Au moins, une vingtaine de Maliens ont été tués le dimanche 3 janvier, dans la localité de Bounti, dans le cercle de Douentza, au centre du Mali. Cette fois, les responsables ne sont ni des djihadistes, ni des groupes d’autodéfense échappant au contrôle des autorités maliennes. Selon les témoins, le drame serait intervenu à la suite d’un raid mené par un hélicoptère contre des villageois réunis autour d’un mariage. Les premiers soupçons sont bien entendu orientés vers la force française Barkhane. Mais les chefs militaires français se sont empressés, ce mardi 5 janvier, de démentir les accusations abondamment relayées via les réseaux sociaux. Certes, admet-on du côté de l’état-major français, une opération a été menée ce dimanche dans la région de Douentza. Mais les cibles, affirme-t-on, étaient ‘’absolument’’ des terroristes dont les mouvements étaient surveillés depuis des jours. Une ligne de défense qui peine encore à convaincre. Car aux yeux de beaucoup, la France ne veut tout simplement pas admettre une bavure qui risque bien de raviver un sentiment anti-français qui n’est peut-être pas tout à fait éteint. Ceci étant, l’Etat malien devrait également sortir de son mutisme, car il n’est pas non plus exclu que la bavure soit le fait des FAMA.
La France est formelle
L’Etat-major français, s’abritant derrière les renseignements fournis par les moyens de surveillance particulièrement sophistiqués, est formel. Les cibles neutralisées dans la zone de Douentza le dimanche 3 janvier par une patrouille d’avion de chasse de la force Barkhane ne correspondent en aucun cas aux victimes dont il est question dans la localité de Bounti. Les autorités militaires françaises excluent même une éventuelle erreur qui aurait pu conduire à assimiler les villageois réunis autour du mariage à un groupe de terroristes. Des erreurs d’appréciation enregistrées pourtant sur d’autres théâtres bataille.

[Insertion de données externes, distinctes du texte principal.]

import Literature.AnabelianGeometry.SemiGraphs.TemperedPiBranchStabilizerImage
import Literature.AnabelianGeometry.SemiGraphs.TemperedPiLevelKernelVertGen
import Mathlib.GroupTheory.OrderOfElement
import HarnessLib

/-!
# Edge stabilisers at a level-tree vertex are ONE cyclic image: the re-centred branch-stabiliser
# dictionary, uniform point stabilisers of a Galois level, and the edge-group transfer
# ([SemiAnbd] Rmk 2.2.1 p. 24, Thm 3.7 (iii)/(iv) p. 41)

Mochizuki, *Semi-graphs of anabelioids*, Publ. RIMS **42** (2006) [MochizukiSemiAnbd2006], Remark 2.2.1
p. 24 ("the image of each `Π_b` in `Π_𝒢` is equal to the stabilizer of a compatible system of edges") and the
proof of Theorem 3.7 (iii)/(iv) p. 41. [cite: MochizukiSemiAnbd2006, Rmk 2.2.1 p.24]

PROOF-ONLY file (abc-iut cell, F-wave seat abc-iut-f-175 gen 2; FRONTIER programme REFUTE-F1732 follow-up
«the escaping procyclic `C` of `𝒢_θ` is ITSELF maximal compact», towards the kernel decision of the
∀-countable typed forms F-2770 `QuasiGeometricGraphDataCompat` / F-2771 `Cor39Compat`; no definitions, no
named facts).  Generic one-level lemmas over abc-iut-L3-t9's Galois tower `D : GaloisLevelData 𝒢`
(`π₁^temp(𝒢) = lim_n Gal(𝒢_{∞,n}/𝒢)`) in the currency of abc-iut-L3-t6's point sequences:

* `ρ_eq_self_iff_of_cover` — in the fibre of `𝒢_{∞,n}` over a vertex `w` ALL points have the same
  stabiliser in `Π_w` (the endomorphisms of `𝒢_{∞,n}` are transitive on fibres and `Π_w`-equivariant); hence
  `PointSeq.gal_eq_one_iff_gal_eq_one` / `PointSeq.orderOf_gal_eq`: the kernel of `h ↦ σ_n^h`, and the order of
  `σ_n^h`, do not depend on the point sequence over `w`;
* `PointSeq.gal_brHom_eq_one_iff_ρE` — transfer through the gluing: `σ_n^{b_*(t)} = 1` iff `t ∈ Π_e` fixes a
  (any) point of the edge fibre `(𝒢_{∞,n})_e` — so the two branches of one edge give the SAME condition on `t`;
* `PointSeq.exists_pointSeq_forall_stab_branch` / `…_forall_fix_edge` — abc-iut-L3-t11's local
  branch-stabiliser lemma `exists_gal_conj_brHom_of_edgeMap_eq` RE-CENTRED: after translating the point
  sequence to the point through which the fixed branch passes, the conjugator disappears — EVERY element of
  `π₁^temp` fixing the edge of the branch `β` at `P.vertex n` over `b` has level-`n` component `σ_n^{b_*(k)}`
  for the SAME point sequence `P'` (the whole stabiliser lies in the image of ONE copy of `Π_b`);
* (private `range_eq_zpowers_of_dense` — a continuous homomorphism from a topologically cyclic group into a
  discrete group has cyclic range); `mem_topologicalClosure_of_forall_proj` — level-wise membership in a subgroup of
  `π₁^temp` gives membership in its closure.

Nothing here bears on [IUTchIII] Cor. 3.12; typed ≠ proved.
-/

namespace Literature.AnabelianGeometry.SemiGraphs

open CategoryTheory Topology

universe u

/-! ### A continuous homomorphism from a topologically cyclic group into a discrete group -/

/-- **The range of a continuous homomorphism from a topologically cyclic group into a discrete group is
the cyclic group generated by the image of the topological generator** (the image of the closure lies in
the closure of the image, which is closed in a discrete group). [folklore] -/
private theorem MonoidHom.range_eq_zpowers_of_dense {E : Type*} [Group E] [TopologicalSpace E]
    [IsTopologicalGroup E] {Γ : Type*}
    [Group Γ] [TopologicalSpace Γ] [DiscreteTopology Γ] (e₀ : E)
    (hgen : (Subgroup.zpowers e₀).topologicalClosure = ⊤) (τ : E →* Γ) (hτ : Continuous τ) :
    τ.range = Subgroup.zpowers (τ e₀) := by
  apply le_antisymm
  · rintro _ ⟨t, rfl⟩
    have ht : t ∈ (Subgroup.zpowers e₀).topologicalClosure := by rw [hgen]; exact Subgroup.mem_top t
    have h1 : τ t ∈ closure (τ '' (Subgroup.zpowers e₀ : Set E)) :=
      image_closure_subset_closure_image hτ ⟨t, ht, rfl⟩
    have h2 : τ '' (Subgroup.zpowers e₀ : Set E) = (Subgroup.zpowers (τ e₀) : Set Γ) := by
      rw [← Subgroup.coe_map, MonoidHom.map_zpowers]
    rw [h2, (isClosed_discrete (Subgroup.zpowers (τ e₀) : Set Γ)).closure_eq] at h1
    exact h1
  · rw [← MonoidHom.map_zpowers]
    exact Subgroup.map_le_range τ _

namespace ProfiniteSemiGraph

namespace GaloisLevelData

open Literature.AlgebraicGeometry.Frobenioids.QuasiTemperoid.BTempConnected (ρ_one_apply
  ρ_mul_apply ρ_inv_apply)

variable {𝒢 : ProfiniteSemiGraph.{u}} (D : GaloisLevelData 𝒢) (h𝒢 : 𝒢.IsCountable)

/-! ### Uniform point stabilisers of a Galois level -/

/-- **All points of the fibre of `𝒢_{∞,n}` over `v` have the same stabiliser in `Π_v`**: the
endomorphisms of `𝒢_{∞,n}` act transitively on the fibre (`cover_htrans`) and commute with `Π_v`.
[cite: MochizukiSemiAnbd2006, Prop 3.6 p.38] -/
theorem ρ_eq_self_iff_of_cover (n : ℕ) (v : 𝒢.graph.Vertex) (h : 𝒢.Gv v)
    (t t' : ((D.cover h𝒢 n).SV v).obj.V) :
    ((D.cover h𝒢 n).SV v).obj.ρ h t = t ↔ ((D.cover h𝒢 n).SV v).obj.ρ h t' = t' := by
  constructor
  · intro ht
    obtain ⟨σ, hσ⟩ := D.cover_htrans h𝒢 n v t t'
    rw [← hσ, ← CovHom.fV_ρ, ht]
  · intro ht
    obtain ⟨σ, hσ⟩ := D.cover_htrans h𝒢 n v t' t
    rw [← hσ, ← CovHom.fV_ρ, ht]

/-- **Level-wise membership gives membership in the closure**: if every level-`n` component of `k` is the
component of some element of the subgroup `H ⊆ π₁^temp(𝒢)`, then `k` lies in the closure of `H` (the level
kernels `ker ρ_n` form a basis of neighbourhoods of `1`). [cite: MochizukiSemiAnbd2006, Prop 3.6(i) p.38] -/
theorem mem_topologicalClosure_of_forall_proj (H : Subgroup (D.temperedPi h𝒢)) (k : D.temperedPi h𝒢)
    (hk : ∀ n, ∃ s ∈ H, D.proj h𝒢 n s = D.proj h𝒢 n k) : k ∈ H.topologicalClosure := by
  change k ∈ closure (H : Set (D.temperedPi h𝒢))
  rw [mem_closure_iff_nhds]
  intro t ht
  have hU : (fun g : D.temperedPi h𝒢 => k * g) ⁻¹' t ∈ 𝓝 (1 : D.temperedPi h𝒢) := by
    have hc : Continuous fun g : D.temperedPi h𝒢 => k * g := continuous_const.mul continuous_id
    refine hc.continuousAt.preimage_mem_nhds ?_
    rwa [mul_one]
  obtain ⟨m, hm⟩ := D.exists_ker_projAut_subset h𝒢 hU
  obtain ⟨s, hs, hsm⟩ := hk m
  refine ⟨s, ?_, hs⟩
  have h1 : k⁻¹ * s ∈ ((D.projAut h𝒢 m).ker : Set (D.temperedPi h𝒢)) := by
    rw [SetLike.mem_coe, MonoidHom.mem_ker, map_mul, map_inv, D.projAut_apply, D.projAut_apply, hsm,
      inv_mul_cancel]
  have h2 := hm h1
  rw [Set.mem_preimage, mul_inv_cancel_left] at h2
  exact h2

namespace PointSeq

variable {D h𝒢} {w : 𝒢.graph.Vertex} (P : D.PointSeq h𝒢 w)

/-- **The kernel of `h ↦ σ_n^h` does not depend on the point sequence over `w`** (it is the common
stabiliser of the points of the fibre of `𝒢_{∞,n}` over `w`). [cite: MochizukiSemiAnbd2006, Thm 3.7(i) p.40] -/
theorem gal_eq_one_iff_gal_eq_one (P' : D.PointSeq h𝒢 w) (n : ℕ) (h : 𝒢.Gv w) :
    P.gal n h = 1 ↔ P'.gal n h = 1 := by
  rw [P.gal_eq_one_iff, P'.gal_eq_one_iff]
  exact D.ρ_eq_self_iff_of_cover h𝒢 n w h (P.pt n) (P'.pt n)

/-- `σ_n^{h^m} = (σ_n^h)^m` (the decomposition map at level `n` is a homomorphism).
[cite: MochizukiSemiAnbd2006, Thm 3.7(i) p.40] -/
theorem gal_pow (n : ℕ) (h : 𝒢.Gv w) (m : ℕ) : P.gal n (h ^ m) = P.gal n h ^ m := by
  rw [← P.proj_decompHom, ← P.proj_decompHom, map_pow, map_pow]

/-- **The order of `σ_n^h` does not depend on the point sequence over `w`.**
[cite: MochizukiSemiAnbd2006, Thm 3.7(i) p.40] -/
theorem orderOf_gal_eq (P' : D.PointSeq h𝒢 w) (n : ℕ) (h : 𝒢.Gv w) :
    orderOf (P.gal n h) = orderOf (P'.gal n h) := by
  rw [orderOf_eq_orderOf_iff]
  intro m
  rw [← P.gal_pow, ← P'.gal_pow]
  exact P.gal_eq_one_iff_gal_eq_one P' n (h ^ m)

/-! ### Transfer through the gluing: the edge group -/

/-- **`σ_n^{b_*(t)} = 1` iff `t ∈ Π_e` fixes a point of the edge fibre `(𝒢_{∞,n})_e`** (`e` the edge of
`b`, ANY point `s`): the gluing `S_e ≅ b^* S_w` is `b_*`-equivariant and all point stabilisers over `w`
agree.  In particular the condition is the same for the two branches of `e`.
[cite: MochizukiSemiAnbd2006, Def 3.5(i) p.37] -/
theorem gal_brHom_eq_one_iff_ρE (n : ℕ) (b : 𝒢.graph.Branch) (hb : 𝒢.graph.abuts b = some w)
    (t : 𝒢.Ge (𝒢.graph.edgeOf b)) (s : ((D.cover h𝒢 n).SE (𝒢.graph.edgeOf b)).obj.V) :
    P.gal n (𝒢.brHom b w hb t) = 1 ↔ ((D.cover h𝒢 n).SE (𝒢.graph.edgeOf b)).obj.ρ t s = s := by
  rw [P.gal_eq_one_iff, D.ρ_eq_self_iff_of_cover h𝒢 n w (𝒢.brHom b w hb t) (P.pt n)
    (((D.cover h𝒢 n).glue b w hb).hom.hom.hom s)]
  constructor
  · intro h
    apply Function.LeftInverse.injective ((D.cover h𝒢 n).glue_inv_hom b w hb)
    rw [(D.cover h𝒢 n).glue_ρ b w hb t s]
    exact h
  · intro h
    rw [← (D.cover h𝒢 n).glue_ρ b w hb t s, h]

/-! ### The re-centred branch-stabiliser dictionary -/

/-- **Re-centred branch-stabiliser lemma, cover coordinates.**  For a branch `β₀` of the underlying
semi-graph of `𝒢_{∞,n}` over `b` abutting to the orbit of `P.pt n`, there is a point sequence `P'` over `w`
(a `Π_w`-translate of `P`, through the point of `β₀`) such that EVERY `σ ∈ Aut(𝒢_{∞,n})` fixing `β₀` is
`σ = σ_n^{b_*(k)}` (w.r.t. `P'`) for some `k ∈ Π_e`. [cite: MochizukiSemiAnbd2006, Rmk 2.2.1 p.24] -/
theorem exists_pointSeq_forall_stab_branch (n : ℕ) (b : 𝒢.graph.Branch)
    (hb : 𝒢.graph.abuts b = some w) (β₀ : (D.cover h𝒢 n).orbitGraph.Branch) (hβ₀b : β₀.1.1 = b)
    (hβ₀ : (D.cover h𝒢 n).orbitGraph.abuts β₀ = some (Quot.mk _ ⟨w, P.pt n⟩)) :
    ∃ P' : D.PointSeq h𝒢 w, ∀ σ : D.Gal h𝒢 n, (CovObj.orbitGraphMap σ.hom).branchMap β₀ = β₀ →
      ∃ k : 𝒢.Ge (𝒢.graph.edgeOf b), σ = P'.gal n (𝒢.brHom b w hb k) := by
  -- `β₀ = brOf b y` for a point `y ∈ (𝒢_{∞,n})_w`, and `y = g · P.pt n`
  obtain ⟨y, rfl⟩ := (D.cover h𝒢 n).exists_eq_brOf b hb β₀ hβ₀b
  rw [(D.cover h𝒢 n).abuts_brOf b hb y] at hβ₀
  obtain ⟨g, hg⟩ := (D.cover h𝒢 n).exists_ρ_of_mk_eq_mk (Option.some.inj hβ₀).symm
  -- the translated point sequence `g · P`, through `y` at level `n`
  let P' : D.PointSeq h𝒢 w :=
    ⟨fun m => ((D.cover h𝒢 m).SV w).obj.ρ g (P.pt m), fun m => by rw [D.stepCover_ρ h𝒢, P.compat]⟩
  have hP' : P'.pt n = y := hg
  refine ⟨P', fun σ hfix => ?_⟩
  rw [(D.cover h𝒢 n).branchMap_brOf b hb σ y, (D.cover h𝒢 n).brOf_eq_brOf_iff b hb] at hfix
  obtain ⟨k', ⟨k, rfl⟩, hk⟩ := hfix
  have hk' : (𝒢.brHom b w hb).toMonoidHom k = 𝒢.brHom b w hb k := rfl
  rw [hk'] at hk
  refine ⟨k, P'.eq_gal n _ σ ?_⟩
  rw [hP']
  -- `hk : b_*(k) · σ y = y`, hence `σ y = b_*(k)⁻¹ · y`
  calc (σ.hom.fV w).hom.hom y
      = ((D.cover h𝒢 n).SV w).obj.ρ (𝒢.brHom b w hb k)⁻¹
          (((D.cover h𝒢 n).SV w).obj.ρ (𝒢.brHom b w hb k) ((σ.hom.fV w).hom.hom y)) :=
        (ρ_inv_apply _ _ _).symm
    _ = ((D.cover h𝒢 n).SV w).obj.ρ (𝒢.brHom b w hb k)⁻¹ y := by rw [hk]

/-- **Re-centred branch-stabiliser lemma, tree coordinates** ([SemiAnbd] Rmk 2.2.1 at one level, no
finiteness): for a branch `β` of `𝔾̃_n` at `P.vertex n` over the branch `b` of `𝔾` (abutting to `w`) there
is ONE point sequence `P'` over `w` such that every `g ∈ π₁^temp(𝒢)` fixing the EDGE of `β` at level `n` has
level-`n` component `σ_n^{b_*(k)}` (w.r.t. `P'`) for some `k ∈ Π_e`: the whole stabiliser of the edge lies
in the image of one copy of the branch group `Π_b`. [cite: MochizukiSemiAnbd2006, Rmk 2.2.1 p.24] -/
theorem exists_pointSeq_forall_fix_edge (n : ℕ) (b : 𝒢.graph.Branch)
    (hb : 𝒢.graph.abuts b = some w) (β : (D.tree n).Branch) (hβb : (D.treeProj n).branchMap β = b)
    (hβ : (D.tree n).abuts β = some (P.vertex n)) :
    ∃ P' : D.PointSeq h𝒢 w, ∀ g : D.temperedPi h𝒢,
      (D.treeAct h𝒢 n g).hom.edgeMap ((D.tree n).edgeOf β) = (D.tree n).edgeOf β →
      ∃ k : 𝒢.Ge (𝒢.graph.edgeOf b), D.proj h𝒢 n g = P'.gal n (𝒢.brHom b w hb k) := by
  set β₀ := (D.treeIso h𝒢 n).inv.branchMap β with hβ₀
  have hβeq : β = (D.treeIso h𝒢 n).hom.branchMap β₀ := (D.treeIso_hom_branchMap_inv h𝒢 n β).symm
  have hβ₀b : β₀.1.1 = b := by rw [← hβb, hβeq, D.treeProj_branchMap_treeIso h𝒢]
  have hβ₀a : (D.cover h𝒢 n).orbitGraph.abuts β₀ = some (Quot.mk _ ⟨w, P.pt n⟩) := by
    apply D.orbitGraph_abuts_of_tree_abuts h𝒢
    rw [← hβeq]
    exact hβ
  obtain ⟨P', hP'⟩ := P.exists_pointSeq_forall_stab_branch n b hb β₀ hβ₀b hβ₀a
  refine ⟨P', fun g hfix => ?_⟩
  have hfixβ : (D.treeAct h𝒢 n g).hom.branchMap β = β :=
    SemiGraph.branchMap_eq_of_over_aut (D.treeProj n) (D.treeAct h𝒢 n g) (D.treeAct_over h𝒢 n g) β hfix
  refine hP' (D.proj h𝒢 n g) ?_
  have h1 := hfixβ
  rw [D.treeAct_apply, hβeq, D.galTreeAct_branchMap_treeIso h𝒢] at h1
  have h2 := congrArg (D.treeIso h𝒢 n).inv.branchMap h1
  rw [D.treeIso_inv_branchMap_hom h𝒢, D.treeIso_inv_branchMap_hom h𝒢] at h2
  exact h2

/-- Corollary: **the level-`n` image of the stabiliser of the edge of `β` is contained in ONE cyclic
group** when `Π_e` is topologically generated by one element `t₀`: every `g ∈ π₁^temp(𝒢)` fixing the edge has
`ρ_n(g) ∈ ⟨σ_n^{b_*(t₀)}⟩` (w.r.t. the re-centred point sequence). [cite: MochizukiSemiAnbd2006, Rmk 2.2.1 p.24] -/
theorem exists_pointSeq_forall_fix_edge_mem_zpowers (n : ℕ) (b : 𝒢.graph.Branch)
    (hb : 𝒢.graph.abuts b = some w) (β : (D.tree n).Branch) (hβb : (D.treeProj n).branchMap β = b)
    (hβ : (D.tree n).abuts β = some (P.vertex n)) (t₀ : 𝒢.Ge (𝒢.graph.edgeOf b))
    (hgen : (Subgroup.zpowers t₀).topologicalClosure = ⊤) :
    ∃ P' : D.PointSeq h𝒢 w, ∀ g : D.temperedPi h𝒢,
      (D.treeAct h𝒢 n g).hom.edgeMap ((D.tree n).edgeOf β) = (D.tree n).edgeOf β →
      D.proj h𝒢 n g ∈ Subgroup.zpowers (P'.gal n (𝒢.brHom b w hb t₀)) := by
  obtain ⟨P', hP'⟩ := P.exists_pointSeq_forall_fix_edge n b hb β hβb hβ
  refine ⟨P', fun g hfix => ?_⟩
  obtain ⟨k, hk⟩ := hP' g hfix
  -- the continuous homomorphism `Π_e → Gal_n`, `t ↦ σ_n^{b_*(t)}`
  let τ : 𝒢.Ge (𝒢.graph.edgeOf b) →* D.Gal h𝒢 n :=
    ((D.proj h𝒢 n).comp P'.decompHom).comp (𝒢.brHom b w hb).toMonoidHom
  have hτ : Continuous τ :=
    ((D.continuous_proj h𝒢 n).comp P'.continuous_decompHom).comp (𝒢.brHom b w hb).continuous
  have hτt : ∀ t, τ t = P'.gal n (𝒢.brHom b w hb t) := fun t => rfl
  have hrange : τ.range = Subgroup.zpowers (τ t₀) := MonoidHom.range_eq_zpowers_of_dense t₀ hgen τ hτ
  rw [← hτt, ← hrange, hk, ← hτt k]
  exact ⟨k, rfl⟩

end PointSeq

end GaloisLevelData

end ProfiniteSemiGraph

end Literature.AnabelianGeometry.SemiGraphs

Quid de la piste de l’armée malienne ?
Mais si l’on accorde le bénéfice du doute aux troupes françaises, il ne resterait plus alors que la piste de l’armée malienne. Il est vrai que par le passé, cette dernière s’est quelquefois rendue coupable d’exactions à l’endroit des citoyens. Et elle n’est pas toujours prompte à admettre ce genre de manquements à l’éthique et au devoir militaires. Mais en l’occurrence, dans le raid meurtrier de Bounti, le silence de l’Etat malien ne saurait être une solution.
Flou et non-dits
En tout état de cause, entre la communication à minima de la France et le silence qu’adopte le Mali, il y a un flou et des non-dits. Si en effet, les troupes françaises, comme elles le prétendent, ne sont pas responsables de ce raid, pourquoi n’aideraient-elles pas alors à identifier celui ou ceux qui en sont à la base ? Pour sa part, l’Etat malien ne réalise-t-il pas qu’en tant que garant de la sécurité des Maliens, c’est à lui qu’il incombe de dire à l’opinion publique ce qui s’est réellement passé dans ce village de Douentza ? Ne devrait-il pas déjà diligenter une enquête en vue d’élucider les circonstances de ce drame ? De toute évidence, nous sommes en présence de deux partenaires – le Mali et la France – déterminés à se protéger mutuellement. Quitte à le faire sur le dos et surtout au détriment de la vie des citoyens maliens qu’ils prétendent pourtant vouloir protéger. Dans un contexte où les terroristes de la région semblent reprendre du poil de la bête, l’un et l’autre n’ont manifestement pas envie que cette nouvelle bavure serve de prétexte supplémentaire à tous ceux qui émettent déjà de sérieux doutes quant à l’efficacité de la lutte qui est menée contre l’insécurité dans la région. Ils devraient pourtant savoir que ce ni en niant l’évidence, ni en banalisant la vie des citoyens qu’ils réussiront à convaincre ces derniers de la pertinence et du bien-fondé des actions qu’ils disent mener en leur nom.